What is needed>
After finding the line containing "16 / 1000000000) ∧" below, please output that line and each following one through the line containing "part 2/3) -/", exactly as written.

Dataset excerpts>
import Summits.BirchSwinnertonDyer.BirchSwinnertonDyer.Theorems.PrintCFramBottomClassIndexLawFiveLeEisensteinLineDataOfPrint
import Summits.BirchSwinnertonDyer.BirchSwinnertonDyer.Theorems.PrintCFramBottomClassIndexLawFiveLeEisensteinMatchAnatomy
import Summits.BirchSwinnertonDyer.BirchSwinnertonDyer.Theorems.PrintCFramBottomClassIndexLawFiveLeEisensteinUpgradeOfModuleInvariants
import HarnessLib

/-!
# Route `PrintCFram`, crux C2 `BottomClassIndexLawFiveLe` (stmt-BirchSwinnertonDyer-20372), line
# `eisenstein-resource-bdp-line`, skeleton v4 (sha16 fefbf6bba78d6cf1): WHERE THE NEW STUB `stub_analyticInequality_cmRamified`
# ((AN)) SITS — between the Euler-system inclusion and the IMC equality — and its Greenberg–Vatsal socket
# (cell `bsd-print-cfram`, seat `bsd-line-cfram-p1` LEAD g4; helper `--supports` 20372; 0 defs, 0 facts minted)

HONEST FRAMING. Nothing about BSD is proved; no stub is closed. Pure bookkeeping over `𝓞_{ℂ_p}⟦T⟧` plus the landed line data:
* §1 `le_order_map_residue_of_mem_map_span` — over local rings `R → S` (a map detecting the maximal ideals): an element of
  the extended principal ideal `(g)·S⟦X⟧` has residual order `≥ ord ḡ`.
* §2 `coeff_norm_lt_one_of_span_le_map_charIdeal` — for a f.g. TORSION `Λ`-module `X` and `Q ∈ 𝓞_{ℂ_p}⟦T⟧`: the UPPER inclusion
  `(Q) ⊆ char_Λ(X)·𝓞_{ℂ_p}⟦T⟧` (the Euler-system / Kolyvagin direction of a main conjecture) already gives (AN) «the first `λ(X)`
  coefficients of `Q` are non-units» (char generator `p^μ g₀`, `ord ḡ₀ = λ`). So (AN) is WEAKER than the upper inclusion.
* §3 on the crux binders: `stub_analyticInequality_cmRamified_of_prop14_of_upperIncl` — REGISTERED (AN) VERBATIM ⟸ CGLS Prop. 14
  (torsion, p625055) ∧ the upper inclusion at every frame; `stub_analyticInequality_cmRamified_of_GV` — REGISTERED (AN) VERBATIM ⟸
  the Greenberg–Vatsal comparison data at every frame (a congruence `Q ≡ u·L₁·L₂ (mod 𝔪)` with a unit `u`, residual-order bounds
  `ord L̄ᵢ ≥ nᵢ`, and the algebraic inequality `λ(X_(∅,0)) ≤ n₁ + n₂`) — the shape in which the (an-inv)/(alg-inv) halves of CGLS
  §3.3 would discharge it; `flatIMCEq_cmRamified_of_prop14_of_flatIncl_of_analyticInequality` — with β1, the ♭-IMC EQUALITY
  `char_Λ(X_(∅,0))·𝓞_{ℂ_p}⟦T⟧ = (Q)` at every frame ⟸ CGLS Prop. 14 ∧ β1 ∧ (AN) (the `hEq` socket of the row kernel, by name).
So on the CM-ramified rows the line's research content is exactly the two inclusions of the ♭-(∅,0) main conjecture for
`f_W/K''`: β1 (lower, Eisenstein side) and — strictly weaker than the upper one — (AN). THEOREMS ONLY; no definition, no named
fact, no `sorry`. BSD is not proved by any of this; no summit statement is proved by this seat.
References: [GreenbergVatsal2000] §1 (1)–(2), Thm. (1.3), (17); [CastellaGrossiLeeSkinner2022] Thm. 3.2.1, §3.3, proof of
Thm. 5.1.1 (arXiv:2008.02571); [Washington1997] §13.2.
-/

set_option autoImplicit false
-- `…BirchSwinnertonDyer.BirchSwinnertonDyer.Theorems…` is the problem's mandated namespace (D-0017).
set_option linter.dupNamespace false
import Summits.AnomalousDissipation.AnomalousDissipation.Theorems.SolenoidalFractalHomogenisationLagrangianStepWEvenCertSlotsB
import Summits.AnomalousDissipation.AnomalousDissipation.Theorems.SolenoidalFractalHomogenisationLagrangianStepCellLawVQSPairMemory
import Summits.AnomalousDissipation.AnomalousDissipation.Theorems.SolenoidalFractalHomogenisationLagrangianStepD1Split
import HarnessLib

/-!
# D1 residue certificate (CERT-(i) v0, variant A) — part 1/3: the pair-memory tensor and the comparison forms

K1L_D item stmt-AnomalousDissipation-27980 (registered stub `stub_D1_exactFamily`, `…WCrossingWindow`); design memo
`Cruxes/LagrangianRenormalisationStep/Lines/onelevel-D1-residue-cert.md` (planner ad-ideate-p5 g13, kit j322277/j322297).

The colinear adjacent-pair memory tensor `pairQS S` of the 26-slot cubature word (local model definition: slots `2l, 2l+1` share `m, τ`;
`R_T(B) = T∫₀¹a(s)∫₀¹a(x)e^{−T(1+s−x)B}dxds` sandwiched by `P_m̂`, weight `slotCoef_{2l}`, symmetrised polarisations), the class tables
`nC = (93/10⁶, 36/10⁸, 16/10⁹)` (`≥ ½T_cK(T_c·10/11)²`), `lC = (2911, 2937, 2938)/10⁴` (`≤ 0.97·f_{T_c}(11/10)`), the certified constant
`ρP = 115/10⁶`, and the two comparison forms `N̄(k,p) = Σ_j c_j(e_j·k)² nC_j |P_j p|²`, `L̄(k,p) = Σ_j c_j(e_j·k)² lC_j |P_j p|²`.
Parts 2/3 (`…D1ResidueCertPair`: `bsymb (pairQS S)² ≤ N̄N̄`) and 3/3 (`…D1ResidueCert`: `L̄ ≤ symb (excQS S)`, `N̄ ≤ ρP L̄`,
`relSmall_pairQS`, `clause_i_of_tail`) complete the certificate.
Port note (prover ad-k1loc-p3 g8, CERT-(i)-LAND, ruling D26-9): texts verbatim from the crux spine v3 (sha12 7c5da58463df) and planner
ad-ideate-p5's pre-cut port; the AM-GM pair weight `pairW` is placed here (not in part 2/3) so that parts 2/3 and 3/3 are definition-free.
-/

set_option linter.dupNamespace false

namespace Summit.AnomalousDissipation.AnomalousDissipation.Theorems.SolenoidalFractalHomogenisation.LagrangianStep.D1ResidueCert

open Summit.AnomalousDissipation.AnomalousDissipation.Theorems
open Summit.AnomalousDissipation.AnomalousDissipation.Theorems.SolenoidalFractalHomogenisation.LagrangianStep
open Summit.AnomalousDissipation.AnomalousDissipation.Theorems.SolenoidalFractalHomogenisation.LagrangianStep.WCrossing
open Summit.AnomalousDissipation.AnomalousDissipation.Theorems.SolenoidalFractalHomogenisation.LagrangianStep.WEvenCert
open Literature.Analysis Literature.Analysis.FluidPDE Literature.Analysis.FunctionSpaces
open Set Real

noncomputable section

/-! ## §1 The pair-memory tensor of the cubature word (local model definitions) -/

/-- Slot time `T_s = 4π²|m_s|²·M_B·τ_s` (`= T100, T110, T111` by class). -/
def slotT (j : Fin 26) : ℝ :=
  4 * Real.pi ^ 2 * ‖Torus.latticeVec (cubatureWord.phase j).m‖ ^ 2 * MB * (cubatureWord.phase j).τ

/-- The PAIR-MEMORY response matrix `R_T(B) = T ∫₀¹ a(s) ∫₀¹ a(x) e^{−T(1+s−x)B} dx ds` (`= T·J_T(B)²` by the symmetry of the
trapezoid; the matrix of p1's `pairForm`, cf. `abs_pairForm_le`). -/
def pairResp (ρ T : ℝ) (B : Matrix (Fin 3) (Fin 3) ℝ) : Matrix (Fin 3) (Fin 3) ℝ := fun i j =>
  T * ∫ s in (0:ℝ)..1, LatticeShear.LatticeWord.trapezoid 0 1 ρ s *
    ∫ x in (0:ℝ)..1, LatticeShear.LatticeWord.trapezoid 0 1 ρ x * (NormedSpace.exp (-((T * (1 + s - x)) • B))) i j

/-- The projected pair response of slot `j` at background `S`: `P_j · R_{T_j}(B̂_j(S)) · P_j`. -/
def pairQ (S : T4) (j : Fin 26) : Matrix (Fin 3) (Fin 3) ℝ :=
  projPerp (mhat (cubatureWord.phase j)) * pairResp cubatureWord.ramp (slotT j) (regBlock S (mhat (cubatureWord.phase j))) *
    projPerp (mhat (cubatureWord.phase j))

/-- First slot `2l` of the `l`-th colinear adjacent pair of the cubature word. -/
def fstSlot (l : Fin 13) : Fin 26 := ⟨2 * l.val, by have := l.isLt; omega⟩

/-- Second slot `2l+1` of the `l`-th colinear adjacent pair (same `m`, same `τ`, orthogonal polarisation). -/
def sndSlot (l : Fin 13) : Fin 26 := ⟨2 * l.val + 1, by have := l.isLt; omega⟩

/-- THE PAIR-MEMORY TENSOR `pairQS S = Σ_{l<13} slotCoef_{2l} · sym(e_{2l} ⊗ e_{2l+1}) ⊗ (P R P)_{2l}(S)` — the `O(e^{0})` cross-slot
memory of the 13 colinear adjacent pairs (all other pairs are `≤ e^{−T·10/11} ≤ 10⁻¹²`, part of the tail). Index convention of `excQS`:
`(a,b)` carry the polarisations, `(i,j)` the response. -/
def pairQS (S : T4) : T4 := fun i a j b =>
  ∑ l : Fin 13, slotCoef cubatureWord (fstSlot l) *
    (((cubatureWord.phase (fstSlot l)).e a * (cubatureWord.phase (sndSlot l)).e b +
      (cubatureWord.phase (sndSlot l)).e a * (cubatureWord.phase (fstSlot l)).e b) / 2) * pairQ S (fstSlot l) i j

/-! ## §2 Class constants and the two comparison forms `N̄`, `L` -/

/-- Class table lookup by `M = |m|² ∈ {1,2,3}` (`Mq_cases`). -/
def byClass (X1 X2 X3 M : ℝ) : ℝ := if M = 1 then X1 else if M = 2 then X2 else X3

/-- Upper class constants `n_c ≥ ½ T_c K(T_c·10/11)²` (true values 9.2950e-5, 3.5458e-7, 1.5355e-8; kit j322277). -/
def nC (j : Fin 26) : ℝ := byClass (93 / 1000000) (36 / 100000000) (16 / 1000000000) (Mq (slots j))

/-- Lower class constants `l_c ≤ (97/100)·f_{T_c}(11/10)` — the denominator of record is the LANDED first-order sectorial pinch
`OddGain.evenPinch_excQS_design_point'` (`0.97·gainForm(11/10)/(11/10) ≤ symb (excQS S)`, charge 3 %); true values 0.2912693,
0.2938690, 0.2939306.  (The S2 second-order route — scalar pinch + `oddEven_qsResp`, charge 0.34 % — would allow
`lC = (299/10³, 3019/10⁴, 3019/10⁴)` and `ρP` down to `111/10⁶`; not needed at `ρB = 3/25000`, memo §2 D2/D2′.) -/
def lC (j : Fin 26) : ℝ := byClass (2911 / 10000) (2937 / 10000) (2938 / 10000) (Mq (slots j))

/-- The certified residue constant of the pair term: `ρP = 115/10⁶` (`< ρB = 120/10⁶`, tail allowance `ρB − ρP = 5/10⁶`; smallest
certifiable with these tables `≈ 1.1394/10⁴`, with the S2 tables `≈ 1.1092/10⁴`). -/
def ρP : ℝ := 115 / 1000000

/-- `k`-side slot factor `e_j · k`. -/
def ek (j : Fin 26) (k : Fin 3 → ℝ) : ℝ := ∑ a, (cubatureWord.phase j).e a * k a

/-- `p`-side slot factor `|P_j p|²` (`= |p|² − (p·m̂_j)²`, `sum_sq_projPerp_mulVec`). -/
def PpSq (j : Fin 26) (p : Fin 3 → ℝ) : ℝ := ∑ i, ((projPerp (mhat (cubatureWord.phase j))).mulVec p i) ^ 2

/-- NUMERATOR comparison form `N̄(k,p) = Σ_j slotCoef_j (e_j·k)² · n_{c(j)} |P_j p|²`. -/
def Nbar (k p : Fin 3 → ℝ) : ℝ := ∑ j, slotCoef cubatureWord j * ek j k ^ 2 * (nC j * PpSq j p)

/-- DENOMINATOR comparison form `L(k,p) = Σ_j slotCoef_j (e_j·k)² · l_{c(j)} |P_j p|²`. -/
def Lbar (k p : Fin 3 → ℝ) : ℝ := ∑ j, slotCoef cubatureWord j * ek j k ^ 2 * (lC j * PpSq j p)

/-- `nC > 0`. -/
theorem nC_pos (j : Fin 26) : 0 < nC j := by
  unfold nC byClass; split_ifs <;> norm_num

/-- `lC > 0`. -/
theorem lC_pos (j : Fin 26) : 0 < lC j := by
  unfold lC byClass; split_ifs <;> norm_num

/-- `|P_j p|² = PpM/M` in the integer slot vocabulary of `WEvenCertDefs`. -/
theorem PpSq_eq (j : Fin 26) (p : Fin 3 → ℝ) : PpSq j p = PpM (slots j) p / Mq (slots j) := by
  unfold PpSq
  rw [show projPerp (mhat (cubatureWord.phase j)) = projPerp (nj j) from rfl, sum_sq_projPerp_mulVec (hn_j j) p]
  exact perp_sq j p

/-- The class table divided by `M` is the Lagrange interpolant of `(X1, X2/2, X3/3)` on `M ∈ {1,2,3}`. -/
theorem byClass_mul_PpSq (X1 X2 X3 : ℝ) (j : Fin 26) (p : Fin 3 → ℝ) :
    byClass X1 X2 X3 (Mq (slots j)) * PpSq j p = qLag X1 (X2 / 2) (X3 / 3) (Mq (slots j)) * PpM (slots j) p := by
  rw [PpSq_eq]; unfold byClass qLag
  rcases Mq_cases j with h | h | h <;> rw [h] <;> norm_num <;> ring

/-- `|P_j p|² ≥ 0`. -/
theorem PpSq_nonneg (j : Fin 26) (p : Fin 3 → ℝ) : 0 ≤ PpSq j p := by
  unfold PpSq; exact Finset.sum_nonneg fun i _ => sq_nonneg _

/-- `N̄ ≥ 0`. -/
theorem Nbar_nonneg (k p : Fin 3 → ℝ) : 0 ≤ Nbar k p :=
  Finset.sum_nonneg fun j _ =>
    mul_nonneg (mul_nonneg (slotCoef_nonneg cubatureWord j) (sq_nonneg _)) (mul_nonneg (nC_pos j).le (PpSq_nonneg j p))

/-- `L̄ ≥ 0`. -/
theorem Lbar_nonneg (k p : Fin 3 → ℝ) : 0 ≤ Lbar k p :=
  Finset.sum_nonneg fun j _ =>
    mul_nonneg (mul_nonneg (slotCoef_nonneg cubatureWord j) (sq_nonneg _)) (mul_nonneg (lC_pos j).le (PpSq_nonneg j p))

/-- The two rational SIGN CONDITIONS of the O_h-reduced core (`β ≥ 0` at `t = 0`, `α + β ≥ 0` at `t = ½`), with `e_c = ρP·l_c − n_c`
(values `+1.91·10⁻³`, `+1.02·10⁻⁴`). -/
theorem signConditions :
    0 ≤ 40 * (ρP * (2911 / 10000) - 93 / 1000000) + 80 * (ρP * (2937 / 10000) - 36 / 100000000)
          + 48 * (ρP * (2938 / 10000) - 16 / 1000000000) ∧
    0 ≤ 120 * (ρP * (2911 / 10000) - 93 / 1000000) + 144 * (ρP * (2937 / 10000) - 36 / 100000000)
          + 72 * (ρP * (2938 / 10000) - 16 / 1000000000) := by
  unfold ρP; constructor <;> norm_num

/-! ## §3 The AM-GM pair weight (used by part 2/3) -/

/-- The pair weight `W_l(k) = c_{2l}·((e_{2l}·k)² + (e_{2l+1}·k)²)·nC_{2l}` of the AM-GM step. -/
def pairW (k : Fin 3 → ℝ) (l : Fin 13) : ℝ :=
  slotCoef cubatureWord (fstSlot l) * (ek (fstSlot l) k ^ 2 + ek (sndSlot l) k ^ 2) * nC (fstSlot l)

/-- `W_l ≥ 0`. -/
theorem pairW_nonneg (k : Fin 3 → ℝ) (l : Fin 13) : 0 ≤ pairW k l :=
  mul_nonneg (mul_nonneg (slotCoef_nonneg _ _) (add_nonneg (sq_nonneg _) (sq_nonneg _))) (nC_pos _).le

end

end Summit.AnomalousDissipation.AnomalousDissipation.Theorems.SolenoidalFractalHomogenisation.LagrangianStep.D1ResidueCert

Response to this exercise>
          + 48 * (ρP * (2938 / 10000) - 16 / 1000000000) ∧
    0 ≤ 120 * (ρP * (2911 / 10000) - 93 / 1000000) + 144 * (ρP * (2937 / 10000) - 36 / 100000000)
          + 72 * (ρP * (2938 / 10000) - 16 / 1000000000) := by
  unfold ρP; constructor <;> norm_num

/-! ## §3 The AM-GM pair weight (used by part 2/3) -/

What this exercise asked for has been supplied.